The Company's Investment Adviser is Aquila Capital Investmentgesellschaft mbH, authorised and regulated by the German Federal Financial Supervisory Authority.

FundRock Management Company (Guernsey) Limited (formerly Sanne Fund Management (Guernsey) Limited) acts as the Company's Alternative Investment Fund Manager for the purposes of Directive 2011/61/EU of the Alternative Investment Fund Managers Directive.

Apex Listed Companies Services (UK) Limited provides administrative and company secretarial services to the Company under the terms of an administration agreement between the Company and the Administrator.

2. BASIS OF PREPARATION
The condensed financial statements included in this Half-Yearly Report have been prepared in accordance with IAS 34 Interim Financial Reporting. The accounting policies, critical accounting judgements, estimates and assumptions are consistent and should be read in conjunction with the Company's latest annual audited financial statements for the period ended 31 December 2023. The financial statements for the year ended 31 December 2023 have been prepared in accordance with the UK-adopted International Accounting Standards in conformity with the requirements of the Companies Act 2006, as applicable to companies reporting under those standards. The financial statements have been prepared on the historical cost basis, except for the measurement of certain financial instruments at fair value through profit or loss.

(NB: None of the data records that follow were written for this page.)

import Summits.QuantumFields.BalabanUV.Beta.D1BFx.AssemblyEndRecutS
import Summits.QuantumFields.BalabanUV.Beta.D1BFx.RoadEndBFxRecut

/-!
# `BalabanUV.Beta.D1BFx.RoadEndBFxRecutS` — road «BF-x» for binder row D1, END TO END OVER THE TWO-PROFILE RE-CUT REST TABLE AT THE FROZEN PROFILE OF
# RECORD, variant «ENDₛ» (END-ii-SPEC v1.1 §3 (b), chain link 2): `RoadEndBFxRecut.d1Drift_BFx_recut` with the loop-weight tie RESCALED by a displayed
# scalar family `s : ℕ → ℝ` (`hωs : ω_gh n·(s n·cK n)² = −2·ω_gl n·cE n²`) and the (REST′) words read from `restKS n a (gfrz n a b) (s n • gfrz n a b)` —
# ghost tadpole ∕ ghost bubble words at the rescaled frozen profile; `s ≡ 1` is the END of record, `s n = n⁻²` is «END-ii»

HONEST DEPENDENCY (page 1, mandatory): continuum YM on T⁴ ⇐ BetaPertH ∧ nine spine estimates (0/9 proved); BetaPertH ⇐ (D1) ∧ (D4) ∧
CAP+tail; G-an2-4 gates asym, D1 and NE2/3/4.  HONEST FRAMING (cell contract, verbatim): «discharging `BetaPertH` makes Bałaban's UV
stability UNCONDITIONAL — a real constructive-QFT result; it is NOT the continuum limit and NOT the Clay problem.»  THIS MODULE DISCHARGES
NOTHING of the wall: [folklore] composition BY NAME of `RoadEnd.d1Drift_of_strongRoad` (leaf-07 + an3 C3) with `AssemblyEndRecutS.defect_le_at_recutS`
along `n = Lc^m`, the corner word's bound (`CornerRest` ∕ `CornerSummable` ∕ `FrozenLegProfile`, unchanged: the corner word of `restKS` is the record's) and
the near rows of `gfrz`; what REMAINS displayed, by name — bridge B1 `hB1`; (K) `hK` + `hωs` + `hlam`; the (α)-leaf `Spr (Ga n a)`; the five slot-table
sockets; `hdiv`; `hrowgh`; the FAR rows h2∕d0∕d1∕d2 of `gfrz`; the per-word n-UNIFORM (REST′) bounds for the two-profile words other than the corner; (U).
No `def`, no `Prop` minted, nothing cited, 0 sorry.  0 wall binders discharged; NOT (K), NOT D1, NOT `BetaPertH`, NOT continuum, NOT Clay.

ABSOLUTE RULE (cell charter, verbatim): «No internally-minted statement may enter as a cited fact. Every hypothesis is either kernel-proved in
this package or a verbatim quotation of a PUBLISHED theorem with page reference. The manuscript(s) under audit are NOT citable for their own
disputed steps — they are the thing under adjudication; programme-internal (2001/route/tribunal) claims are never citable.»

WHY (owner ruling ρ-g11-9; `END-ii-SPEC.md` v1.1; binder GO R-D1-g31-2 (b)).  Link 1 (`AssemblyEndRecutS`) put the rescaled tie and the two-profile REST
table into the defect bound at one block size; THIS FILE is the `∀ n` END over it — `RoadEndBFxRecut.d1Drift_BFx_recut` with exactly two edits: the
hypothesis `hω` becomes `(s : ℕ → ℝ) (hωs : ∀ n ≥ 2, ω_gh n·(s n·cK n)² = −2·(ω_gl n·cE n²))`, and the (REST′) words are
`restKS n a (gfrz n a b) (fun v => s n * gfrz n a b v) …` (ghost ranges at the rescaled profile, every other range the record's word, rfl).  The files above
(`AssemblyEndTotalS`, `RoadEndBFxTotalS`, …, `RoadEndBFxWiredS`) continue the chain; `s n = ((n:ℝ)^2)⁻¹` is pinned only at its end.

CONTENT.
* §1 [folklore] **`rest_all_of_offCornerS`** — (REST′) for all two-profile words from the off-corner ones (the corner word is the record's: full sum `0`).
* §2 [folklore] **`d1Drift_BFx_recutS`** — `D1Drift Lc Js N μ ν` from B1, (K) with `hωs`∕`hlam`, `Spr (Ga n a)`, the sockets, `hdiv`, `hrowgh`, the far rows of
  `gfrz`, (REST′) for `restKS (gfrz n a b) (s n • gfrz n a b)` off the corner, (U).
Unit `b2b-balaban-beta-d1-p2` (road owner, gen 12); `LEAVES-BFx.md` row A7-ENDₛ (chain link 2); END-ii-SPEC v1.1 §3 (b).
-/

noncomputable section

The interim financial statements have also been prepared as far as is relevant and applicable to the Company in accordance with the Statement of Recommended Practice ("SORP") issued by the Association of Investment Companies ("AIC") in July 2022.

These condensed financial statements do not include all information and disclosures required in the annual financial statements and should be read in conjunction with the Company's annual financial statements of 31 December 2023. The audited annual accounts for the year ended 31 December 2023 have been delivered to Companies House. The audit report thereon was unmodified.

The functional currency of the Company is euros (EUR), as this is the currency of the primary economic environment in which the Company operates. Accordingly, the financial statements are presented in euros, rounded to the nearest thousand euros, unless otherwise stated.

Accounting for Subsidiary
The Company owns 100.0% of its subsidiary Tesseract Holdings Limited ("THL" or "HoldCo"), whose registered office and principal place of business is Leaf B, 20th Floor, Tower 42, Old Broad Street, London, England, EC2N 1HQ. The Company has acquired Renewable Energy Infrastructure Investments (the SPVs) through its investment in the HoldCo. The Company finances the HoldCo through a mix of loan investments and equity. The loan investment finance represents Shareholder loans (the "Shareholder loans" or "SHL") provided by the Company to HoldCo. The Company meets the definition of an investment entity as described by IFRS 10. Under IFRS 10, an investment entity is required to hold subsidiaries at fair value through profit or loss and therefore does not consolidate the subsidiary.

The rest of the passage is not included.